*TASK INPUTS*

↓↓↓

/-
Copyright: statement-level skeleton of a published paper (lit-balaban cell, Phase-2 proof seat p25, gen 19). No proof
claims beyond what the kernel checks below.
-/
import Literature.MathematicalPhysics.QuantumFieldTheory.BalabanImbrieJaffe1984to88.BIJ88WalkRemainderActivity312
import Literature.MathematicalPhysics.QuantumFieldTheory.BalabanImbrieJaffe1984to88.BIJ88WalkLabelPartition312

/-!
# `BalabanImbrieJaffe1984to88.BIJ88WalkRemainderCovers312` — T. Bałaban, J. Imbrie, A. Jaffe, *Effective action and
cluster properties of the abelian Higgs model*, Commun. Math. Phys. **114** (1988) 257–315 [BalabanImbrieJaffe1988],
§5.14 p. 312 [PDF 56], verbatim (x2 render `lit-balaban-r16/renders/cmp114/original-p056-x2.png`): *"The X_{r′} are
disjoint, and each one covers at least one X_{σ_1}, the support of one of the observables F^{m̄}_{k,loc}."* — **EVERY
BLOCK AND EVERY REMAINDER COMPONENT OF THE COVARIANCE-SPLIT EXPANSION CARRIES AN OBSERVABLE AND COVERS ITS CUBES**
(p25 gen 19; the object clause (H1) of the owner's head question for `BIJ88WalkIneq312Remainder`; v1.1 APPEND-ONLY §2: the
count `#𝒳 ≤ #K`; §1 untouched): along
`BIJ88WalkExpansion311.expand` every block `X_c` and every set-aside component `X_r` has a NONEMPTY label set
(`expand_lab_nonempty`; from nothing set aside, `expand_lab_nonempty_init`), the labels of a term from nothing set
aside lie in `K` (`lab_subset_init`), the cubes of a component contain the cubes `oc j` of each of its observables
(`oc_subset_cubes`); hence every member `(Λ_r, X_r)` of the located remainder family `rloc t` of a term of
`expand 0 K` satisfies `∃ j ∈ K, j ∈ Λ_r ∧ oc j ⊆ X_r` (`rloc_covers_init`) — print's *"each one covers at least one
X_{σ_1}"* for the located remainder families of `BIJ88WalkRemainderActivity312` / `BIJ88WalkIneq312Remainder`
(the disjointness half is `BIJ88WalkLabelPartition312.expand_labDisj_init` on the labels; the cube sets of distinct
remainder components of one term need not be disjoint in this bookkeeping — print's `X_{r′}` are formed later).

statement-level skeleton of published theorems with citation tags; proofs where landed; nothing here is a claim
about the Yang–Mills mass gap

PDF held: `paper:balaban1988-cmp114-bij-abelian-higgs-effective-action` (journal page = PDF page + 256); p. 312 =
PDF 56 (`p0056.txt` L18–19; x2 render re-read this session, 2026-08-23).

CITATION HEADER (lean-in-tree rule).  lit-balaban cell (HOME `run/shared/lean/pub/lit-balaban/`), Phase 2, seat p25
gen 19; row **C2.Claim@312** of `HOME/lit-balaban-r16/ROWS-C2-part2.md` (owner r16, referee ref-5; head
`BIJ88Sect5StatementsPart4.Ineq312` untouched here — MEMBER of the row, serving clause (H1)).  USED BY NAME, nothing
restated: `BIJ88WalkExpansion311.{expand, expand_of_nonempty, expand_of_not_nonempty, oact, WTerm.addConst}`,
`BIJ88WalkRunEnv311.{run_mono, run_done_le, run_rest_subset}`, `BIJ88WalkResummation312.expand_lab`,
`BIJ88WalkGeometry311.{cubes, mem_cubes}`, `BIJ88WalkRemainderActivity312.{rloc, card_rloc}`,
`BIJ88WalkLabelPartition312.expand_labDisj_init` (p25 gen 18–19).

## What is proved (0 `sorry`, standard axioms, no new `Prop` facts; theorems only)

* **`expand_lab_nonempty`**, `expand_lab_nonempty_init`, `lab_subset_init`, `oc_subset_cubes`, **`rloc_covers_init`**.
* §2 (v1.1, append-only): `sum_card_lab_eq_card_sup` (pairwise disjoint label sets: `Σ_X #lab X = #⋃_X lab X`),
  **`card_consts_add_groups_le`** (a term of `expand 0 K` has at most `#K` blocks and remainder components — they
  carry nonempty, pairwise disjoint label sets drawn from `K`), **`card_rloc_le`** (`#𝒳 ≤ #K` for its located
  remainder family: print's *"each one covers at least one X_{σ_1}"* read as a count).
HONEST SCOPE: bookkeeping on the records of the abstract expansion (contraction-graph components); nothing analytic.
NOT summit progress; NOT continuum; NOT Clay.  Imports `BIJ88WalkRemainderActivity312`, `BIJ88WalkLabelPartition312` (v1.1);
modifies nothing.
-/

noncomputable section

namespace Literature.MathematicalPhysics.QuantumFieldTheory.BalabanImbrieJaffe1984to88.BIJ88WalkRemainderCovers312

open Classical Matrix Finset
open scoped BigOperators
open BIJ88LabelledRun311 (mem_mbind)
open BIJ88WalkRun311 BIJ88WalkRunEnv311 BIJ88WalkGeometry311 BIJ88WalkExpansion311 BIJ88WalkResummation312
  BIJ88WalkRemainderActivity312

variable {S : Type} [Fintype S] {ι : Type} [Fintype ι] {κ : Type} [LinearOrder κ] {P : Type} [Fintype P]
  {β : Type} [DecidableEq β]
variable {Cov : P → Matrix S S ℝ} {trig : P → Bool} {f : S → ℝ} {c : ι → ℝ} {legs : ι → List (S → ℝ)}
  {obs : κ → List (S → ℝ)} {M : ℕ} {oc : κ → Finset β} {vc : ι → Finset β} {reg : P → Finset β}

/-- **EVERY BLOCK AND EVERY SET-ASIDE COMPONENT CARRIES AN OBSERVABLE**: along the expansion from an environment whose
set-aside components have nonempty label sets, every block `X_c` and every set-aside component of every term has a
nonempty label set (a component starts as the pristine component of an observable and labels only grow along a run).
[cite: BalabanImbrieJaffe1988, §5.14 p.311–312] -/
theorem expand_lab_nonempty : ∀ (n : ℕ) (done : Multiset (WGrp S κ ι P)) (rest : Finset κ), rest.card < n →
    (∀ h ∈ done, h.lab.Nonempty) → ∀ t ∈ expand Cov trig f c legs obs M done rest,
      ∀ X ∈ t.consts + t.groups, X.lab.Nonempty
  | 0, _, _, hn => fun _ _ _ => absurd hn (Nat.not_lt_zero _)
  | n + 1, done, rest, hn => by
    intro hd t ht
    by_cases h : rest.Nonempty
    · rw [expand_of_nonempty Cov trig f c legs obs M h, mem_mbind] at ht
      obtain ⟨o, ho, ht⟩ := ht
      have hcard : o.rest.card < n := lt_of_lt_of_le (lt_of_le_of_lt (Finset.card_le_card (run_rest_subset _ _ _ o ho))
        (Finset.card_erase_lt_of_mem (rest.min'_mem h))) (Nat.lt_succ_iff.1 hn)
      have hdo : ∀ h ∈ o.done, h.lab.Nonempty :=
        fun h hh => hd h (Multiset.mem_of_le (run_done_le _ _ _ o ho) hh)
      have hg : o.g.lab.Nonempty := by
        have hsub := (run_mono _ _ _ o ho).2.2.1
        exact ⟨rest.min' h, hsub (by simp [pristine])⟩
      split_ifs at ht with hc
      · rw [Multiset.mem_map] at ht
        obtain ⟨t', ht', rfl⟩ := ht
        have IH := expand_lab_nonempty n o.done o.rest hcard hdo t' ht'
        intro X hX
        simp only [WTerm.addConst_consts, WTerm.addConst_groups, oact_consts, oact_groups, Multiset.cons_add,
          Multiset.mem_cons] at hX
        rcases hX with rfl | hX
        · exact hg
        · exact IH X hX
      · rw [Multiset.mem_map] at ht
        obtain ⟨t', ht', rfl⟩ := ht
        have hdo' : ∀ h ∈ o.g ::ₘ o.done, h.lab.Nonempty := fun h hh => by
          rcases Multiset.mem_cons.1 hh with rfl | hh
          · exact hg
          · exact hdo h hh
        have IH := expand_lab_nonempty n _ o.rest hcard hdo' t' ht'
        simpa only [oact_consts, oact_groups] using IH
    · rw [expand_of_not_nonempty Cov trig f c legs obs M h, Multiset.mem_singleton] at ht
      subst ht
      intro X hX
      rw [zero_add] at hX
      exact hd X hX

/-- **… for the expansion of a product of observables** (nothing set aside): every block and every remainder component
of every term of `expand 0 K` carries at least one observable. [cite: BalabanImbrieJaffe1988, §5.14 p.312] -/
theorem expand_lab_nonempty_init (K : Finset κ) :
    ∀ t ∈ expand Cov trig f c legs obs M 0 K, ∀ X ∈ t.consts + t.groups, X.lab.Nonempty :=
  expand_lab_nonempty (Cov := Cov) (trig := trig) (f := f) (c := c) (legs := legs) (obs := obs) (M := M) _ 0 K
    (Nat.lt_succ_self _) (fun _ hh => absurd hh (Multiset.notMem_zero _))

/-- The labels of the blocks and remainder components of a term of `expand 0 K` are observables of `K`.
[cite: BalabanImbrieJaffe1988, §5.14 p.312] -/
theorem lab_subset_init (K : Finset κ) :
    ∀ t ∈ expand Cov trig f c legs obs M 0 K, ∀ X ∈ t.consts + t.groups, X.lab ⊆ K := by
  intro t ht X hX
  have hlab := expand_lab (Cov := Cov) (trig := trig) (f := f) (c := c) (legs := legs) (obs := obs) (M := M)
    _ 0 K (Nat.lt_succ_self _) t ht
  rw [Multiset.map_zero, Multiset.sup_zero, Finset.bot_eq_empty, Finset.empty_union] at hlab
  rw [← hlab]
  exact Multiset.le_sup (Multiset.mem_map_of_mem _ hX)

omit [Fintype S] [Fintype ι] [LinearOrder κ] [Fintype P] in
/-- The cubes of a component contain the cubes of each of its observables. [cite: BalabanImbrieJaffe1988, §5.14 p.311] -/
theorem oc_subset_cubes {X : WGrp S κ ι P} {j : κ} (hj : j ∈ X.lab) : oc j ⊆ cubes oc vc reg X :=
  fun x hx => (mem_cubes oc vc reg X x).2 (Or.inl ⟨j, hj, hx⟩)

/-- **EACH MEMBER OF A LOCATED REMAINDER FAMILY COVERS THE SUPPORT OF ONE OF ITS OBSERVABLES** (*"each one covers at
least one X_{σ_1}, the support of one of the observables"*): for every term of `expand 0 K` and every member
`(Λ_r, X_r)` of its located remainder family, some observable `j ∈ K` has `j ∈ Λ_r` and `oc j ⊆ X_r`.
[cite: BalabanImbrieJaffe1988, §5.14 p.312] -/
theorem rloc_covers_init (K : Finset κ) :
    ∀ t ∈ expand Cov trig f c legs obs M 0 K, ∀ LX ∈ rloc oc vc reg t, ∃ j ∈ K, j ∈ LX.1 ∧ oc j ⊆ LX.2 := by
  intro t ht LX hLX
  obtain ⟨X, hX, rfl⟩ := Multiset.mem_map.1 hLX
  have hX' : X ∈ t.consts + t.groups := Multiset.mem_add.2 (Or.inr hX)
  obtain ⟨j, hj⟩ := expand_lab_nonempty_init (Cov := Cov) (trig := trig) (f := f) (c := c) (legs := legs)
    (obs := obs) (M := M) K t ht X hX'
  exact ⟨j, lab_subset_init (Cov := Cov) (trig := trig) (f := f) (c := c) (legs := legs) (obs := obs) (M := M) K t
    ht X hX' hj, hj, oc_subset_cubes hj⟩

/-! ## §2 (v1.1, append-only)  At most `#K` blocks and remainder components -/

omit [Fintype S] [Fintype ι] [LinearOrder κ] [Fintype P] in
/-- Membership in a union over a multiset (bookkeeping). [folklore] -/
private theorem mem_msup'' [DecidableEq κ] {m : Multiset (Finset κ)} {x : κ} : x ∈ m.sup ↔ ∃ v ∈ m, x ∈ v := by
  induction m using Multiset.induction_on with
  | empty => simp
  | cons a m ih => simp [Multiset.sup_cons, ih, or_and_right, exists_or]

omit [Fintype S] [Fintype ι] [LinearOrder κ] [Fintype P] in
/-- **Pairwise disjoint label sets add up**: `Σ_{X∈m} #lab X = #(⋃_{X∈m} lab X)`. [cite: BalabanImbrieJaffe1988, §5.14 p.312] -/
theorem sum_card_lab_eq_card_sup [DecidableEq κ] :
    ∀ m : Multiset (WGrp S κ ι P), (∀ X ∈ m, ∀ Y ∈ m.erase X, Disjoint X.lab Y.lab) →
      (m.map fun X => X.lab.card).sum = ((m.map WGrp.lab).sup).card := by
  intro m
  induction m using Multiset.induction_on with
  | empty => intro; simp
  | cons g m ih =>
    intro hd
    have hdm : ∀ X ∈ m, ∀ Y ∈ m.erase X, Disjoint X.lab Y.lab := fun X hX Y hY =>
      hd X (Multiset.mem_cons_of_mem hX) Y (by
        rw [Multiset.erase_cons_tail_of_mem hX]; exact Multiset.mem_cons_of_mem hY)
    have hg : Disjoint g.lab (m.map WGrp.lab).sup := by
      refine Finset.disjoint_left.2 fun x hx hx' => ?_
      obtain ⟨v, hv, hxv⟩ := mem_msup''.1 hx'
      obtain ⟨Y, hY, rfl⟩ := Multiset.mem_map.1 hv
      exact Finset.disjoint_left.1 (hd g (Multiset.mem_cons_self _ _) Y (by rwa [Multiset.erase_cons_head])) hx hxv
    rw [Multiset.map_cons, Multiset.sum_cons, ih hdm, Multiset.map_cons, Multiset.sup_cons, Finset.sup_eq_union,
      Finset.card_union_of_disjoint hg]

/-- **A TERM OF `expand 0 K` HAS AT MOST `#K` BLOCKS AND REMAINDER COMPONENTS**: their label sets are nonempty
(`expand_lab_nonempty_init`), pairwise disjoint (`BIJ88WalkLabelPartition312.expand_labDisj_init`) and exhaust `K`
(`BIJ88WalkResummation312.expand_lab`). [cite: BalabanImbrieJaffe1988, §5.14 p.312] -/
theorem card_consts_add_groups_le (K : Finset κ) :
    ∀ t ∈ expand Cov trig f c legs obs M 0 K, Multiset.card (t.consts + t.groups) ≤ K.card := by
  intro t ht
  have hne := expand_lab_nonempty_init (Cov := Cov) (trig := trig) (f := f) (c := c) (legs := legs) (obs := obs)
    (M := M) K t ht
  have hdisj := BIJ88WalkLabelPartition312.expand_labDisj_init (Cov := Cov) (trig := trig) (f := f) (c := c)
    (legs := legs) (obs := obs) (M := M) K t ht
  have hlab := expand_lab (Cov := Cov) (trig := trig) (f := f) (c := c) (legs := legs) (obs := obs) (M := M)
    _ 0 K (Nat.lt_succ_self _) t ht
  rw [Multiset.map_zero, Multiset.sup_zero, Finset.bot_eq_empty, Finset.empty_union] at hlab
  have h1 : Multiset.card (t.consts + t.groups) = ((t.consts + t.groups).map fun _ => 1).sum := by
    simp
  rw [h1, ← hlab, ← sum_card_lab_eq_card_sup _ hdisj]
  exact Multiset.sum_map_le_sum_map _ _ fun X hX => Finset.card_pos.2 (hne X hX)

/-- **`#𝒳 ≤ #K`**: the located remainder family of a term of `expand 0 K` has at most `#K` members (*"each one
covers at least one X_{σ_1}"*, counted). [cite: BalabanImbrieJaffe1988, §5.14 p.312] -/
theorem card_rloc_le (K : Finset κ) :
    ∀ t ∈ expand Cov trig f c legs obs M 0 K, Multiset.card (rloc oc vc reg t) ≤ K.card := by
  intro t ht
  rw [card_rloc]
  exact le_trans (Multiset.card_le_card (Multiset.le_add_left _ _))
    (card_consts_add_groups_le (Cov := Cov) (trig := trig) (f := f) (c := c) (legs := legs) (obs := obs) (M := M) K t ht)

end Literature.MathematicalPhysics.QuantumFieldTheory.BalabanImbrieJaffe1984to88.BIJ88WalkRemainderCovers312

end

↑↑↑
↓↓↓

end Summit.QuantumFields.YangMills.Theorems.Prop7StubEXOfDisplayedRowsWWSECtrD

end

↑↑↑

*EXERCISE AIM*
From the records above, transcribe exactly the run of lines that opens with the line holding "(the disjointness half" and closes with the line holding "about the Yang–Mills mass gap", both included.

*TASK ANSWER*
(the disjointness half is `BIJ88WalkLabelPartition312.expand_labDisj_init` on the labels; the cube sets of distinct
remainder components of one term need not be disjoint in this bookkeeping — print's `X_{r′}` are formed later).

statement-level skeleton of published theorems with citation tags; proofs where landed; nothing here is a claim
about the Yang–Mills mass gap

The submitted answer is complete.